Our study focused on the identification and characterization of NCC EMT intermediate states and essential regulatory factors during cranial NCC delamination and EMT. Nevertheless, whether trunk NCC delamination and EMT also involve intermediate stages and are regulated by similar genetic/cellular elements remains to be explored. Differences between cranial and trunk NCC delamination have been previously identified. For example, in mouse embryos, cranial NCC delaminate from the dorsolateral neuroepithelium or neural plate border prior to neural plate closure. Trunk NCC, on the other hand, delaminate from the dorsal neural tube after neural plate closure. In the cranial region, premigratory NCC delaminate in bulk as a collective stream, to give rise to the cranial ganglia and craniofacial bones and cartilages. In the trunk region, premigratory NCC delaminate progressively one after another in a chain migration fashion to form the sympathetic ganglia, the dorsal root ganglia, glial cells, and melanocytes. Additionally, key signaling pathways and regulatory networks governing cranial and trunk NCC in various species have also been shown to differ in these distinct axial populations of NCC (Theveneau and Mayor, 2012). Due to these differences between cranial and trunk NCC, the molecular and cellular mechanisms discovered during cranial NCC delamination and EMT do not necessarily represent the signaling scheme in trunk NCC. To enhance our knowledge of the gene regulatory network governing trunk NCC delamination/EMT and to decipher whether EMT intermediate states also exist in the trunk region of mouse embryos, scRNA-seq must be performed using trunk tissues during trunk NCC delamination. Since trunk NCC delamination/EMT occurs progressively from anterior to posterior as the embryos grow, it is very important to select correct axial domains of the trunk to match the appropriate or required developmental stage.
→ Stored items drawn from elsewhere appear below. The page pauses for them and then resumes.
import Mathlib
import HarnessLib
import Literature.NumberTheory.Transcendental.DrinfeldAssociatorIsGroupLikeProofs
import Literature.NumberTheory.Transcendental.DrinfeldAssociatorPentagonProofs
import Literature.NumberTheory.Transcendental.MultipleZetaRepeatedTwosProofs
import Summits.KontsevichZagierPeriods.KontsevichZagierPeriods.Theorems.FurushoPentagonKernelModuloPeriodConjectureShuffleDepthOne
import Summits.KontsevichZagierPeriods.KontsevichZagierPeriods.Theorems.FurushoPentagonKernelModuloPeriodConjectureEulerRecursion
import Summits.KontsevichZagierPeriods.KontsevichZagierPeriods.Theorems.FurushoPentagonKernelModuloPeriodConjectureNewtonPiY
import Summits.KontsevichZagierPeriods.KontsevichZagierPeriods.Theorems.FurushoPentagonKernelModuloPeriodConjectureEvenDepthOneLeaf

/-!
# `KernelModuloPeriodConjecture`, line `Sketch`: Euler's formula for associators, closed form

Crux `FurushoPentagon.KernelModuloPeriodConjecture` (stmt-KontsevichZagierPeriods-15058), line
`Sketch` (lead c3). The registered stubs of skeleton v8 give, for every `n ≥ 1`, ONE rational `r_n`
with `c_{x₀^{2n-1}x₁}(φ) = r_n · c_{(x₀x₁)ⁿ}(φ)` at every group-like solution `φ` of Drinfeld's
pentagon equation over every commutative `ℚ`-algebra (`stub_evenDepthOneLeaf`, fed with
`stub_shuffleDepthOne`, `stub_eulerRecursion`, `stub_newtonPiY`). Evaluating at the real Drinfeld
associator `Φ_KZ` (`c_{binaryWord s}(Φ_KZ) = (-1)^{|s|} ζ(s)`, Euler's `ζ(2n) = (-1)^{n+1} 2^{2n-1}
B_{2n} π^{2n}/(2n)!` and Hoffman's `ζ({2}ⁿ) = π^{2n}/(2n+1)!`) pins the constant down:

  `c_{(2n)}(φ) = (2n+1) 2^{2n-1} B_{2n} · c_{({2}ⁿ)}(φ)`   (`stub_evenZetaBernoulli`, registered sub-goal),

i.e. **Euler's formula holds for every associator**: `ζ_φ(2n) = (-1)^{n+1} (2n+1) 2^{2n-1} B_{2n} ζ_φ(2,…,2)`
in the normalisation `ζ_φ(s) = (-1)^{|s|} c_{binaryWord s}(φ)` (`n = 2`: `3 c_{(4)} = -4 c_{(2,2)}`, the
tree's `pentagon_weight_four_ratio`). For Drinfeld associators with the hexagon this is classical
(Drinfeld 1990: the even depth-one coefficients are `μ`-determined); here it is derived from the
pentagon alone through Furusho's double shuffle and Gangl–Kaneko–Zagier's parity theorem.

References: [GanglKanekoZagier2006] §2 Thm 1; [Furusho2011] Thm 1.2; [Brown2012] §3.3 (3.7), Lemma 3.4;
[Hoffman1992] Cor. 2.3.
-/

noncomputable section

namespace Summit.KontsevichZagierPeriods.FurushoPentagon.KernelModuloPeriodConjecture

open Literature.NumberTheory.Transcendental
open Real

/-- The admissible index `(2n)`, `n ≥ 1`. [folklore] -/
theorem evenDepthOne_isAdmissible {n : ℕ} (hn : 1 ≤ n) : MZV.IsAdmissible [2 * n] :=
  ⟨fun i hi => by simp at hi; omega, fun _ => by simp; omega⟩

/-- **Euler's formula for associators, closed form**: for every `n ≥ 1` and every group-like
solution `φ` of Drinfeld's pentagon equation over a commutative `ℚ`-algebra,
`c_{(2n)}(φ) = (2n+1) 2^{2n-1} B_{2n} · c_{({2}ⁿ)}(φ)` — the universal rational of
`stub_evenDepthOneLeaf` evaluated at `Φ_KZ` by Euler's and Hoffman's evaluations of `ζ(2n)` and
`ζ(2,…,2)`. [cite: GanglKanekoZagier2006, §2 Thm 1] -/
theorem stub_evenZetaBernoulli :
    ∀ n : ℕ, 1 ≤ n → ∀ (R : Type) [CommRing R] [Algebra ℚ R] (φ : NCSeries Bool R), NCSeries.IsGroupLike φ → NCSeries.DrinfeldPentagon φ → φ (MZV.binaryWord [2 * n]) = ((2 * n + 1) * 2 ^ (2 * n - 1) * bernoulli (2 * n) : ℚ) • φ (MZV.binaryWord (List.replicate n 2)) := by
  intro n hn
  obtain ⟨r, hr⟩ :=
    stub_evenDepthOneLeaf stub_shuffleDepthOne stub_eulerRecursion stub_newtonPiY n hn
  -- evaluate at the real Drinfeld associator
  have hΦ := hr ℝ drinfeldAssociator drinfeldAssociator_isGroupLike_holds
    drinfeldAssociator_pentagon_holds
  rw [drinfeldAssociator_binaryWord (evenDepthOne_isAdmissible hn),
    drinfeldAssociator_binaryWord (MZV.isAdmissible_replicate_two n), List.length_singleton,
    List.length_replicate, multipleZeta_two_mul_eq (k := n) (by omega),
    multipleZeta_replicate_two n, Rat.smul_def] at hΦ
  have hpi : (π : ℝ) ^ (2 * n) ≠ 0 := pow_ne_zero _ Real.pi_ne_zero
  have hf1 : ((2 * n).factorial : ℝ) ≠ 0 := by positivity
  have hf2 : ((2 * n + 1).factorial : ℝ) ≠ 0 := by positivity
  have hfac : ((2 * n + 1).factorial : ℝ) = (2 * n + 1) * ((2 * n).factorial : ℝ) := by
    rw [Nat.factorial_succ]; push_cast; ring
  have hX : ((-1 : ℝ) ^ n * (π ^ (2 * n) / ((2 * n + 1).factorial : ℝ))) ≠ 0 :=
    mul_ne_zero (pow_ne_zero _ (by norm_num)) (div_ne_zero hpi hf2)
  have hc : ((((2 * n + 1) * 2 ^ (2 * n - 1) * bernoulli (2 * n) : ℚ)) : ℝ) *
      ((-1 : ℝ) ^ n * (π ^ (2 * n) / ((2 * n + 1).factorial : ℝ))) =
      (-1 : ℝ) ^ 1 * ((-1) ^ (n + 1) * 2 ^ (2 * n - 1) * π ^ (2 * n) * (bernoulli (2 * n) : ℝ) /
        ((2 * n).factorial : ℝ)) := by
    push_cast
    rw [hfac]
    field_simp
    ring
  have hr' : (r : ℝ) = ((((2 * n + 1) * 2 ^ (2 * n - 1) * bernoulli (2 * n) : ℚ)) : ℝ) :=
    mul_right_cancel₀ hX (hΦ.symm.trans hc.symm)
  intro R _ _ φ hg h5
  rw [hr R φ hg h5, Rat.cast_injective hr']

end Summit.KontsevichZagierPeriods.FurushoPentagon.KernelModuloPeriodConjecture

end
In conclusion, through scRNA-sequencing we have transcriptionally identified two distinct intermediate stages of NCC during EMT and delamination based primarily on cell cycle status. Delamination in S phase or G2/M phase seems to occur simultaneously but also independently, resulting in a single or common pool of early migratory NCC. Further interrogation of our transcriptomic dataset revealed Dlc1 to be a key molecular marker of intermediate stage NCC, and their location in situ in the dorsolateral neural plate, which we spatially resolved in E8.5 mouse embryos. Lastly, we tested and functionally validated that Dlc1 plays an important role in NCC delamination in mouse embryos. Taken together, our identification and characterization of intermediate stage cranial NCC during their delamination are consistent with NCC EMT being a developmental EMP event. Similar to intermediate EMT states in cancer metastasis, NCC downregulate certain epithelial cell features but maintain co-expression of epithelial cell markers and mesenchymal cell markers during EMT and delamination. Additionally, intermediate stage NCC are localized at the dorsolateral edge of the neural plate border, which is reminiscent of the localization of intermediate EMT states at the leading edge of invasion in several types of primary tumors. However, unlike certain intermediate EMT cells present in the lymph nodes or circulating tumor cells, mouse EMT intermediate NCC represent a transient state and eventually form migratory NCC with mesenchymal character. This suggests that EMP may be a more common developmental phenomenon. Our transcriptional data and signatures of intermediate stage NCC during EMT and delamination can serve as a useful resource for the community. This also now sets the stage for uncovering the gene regulatory networks that govern intermediate stage NCC development and function, and for exploring whether EMP is a feature of other developmental and pathological EMT events such as in gastrulation, wound healing, and fibrosis.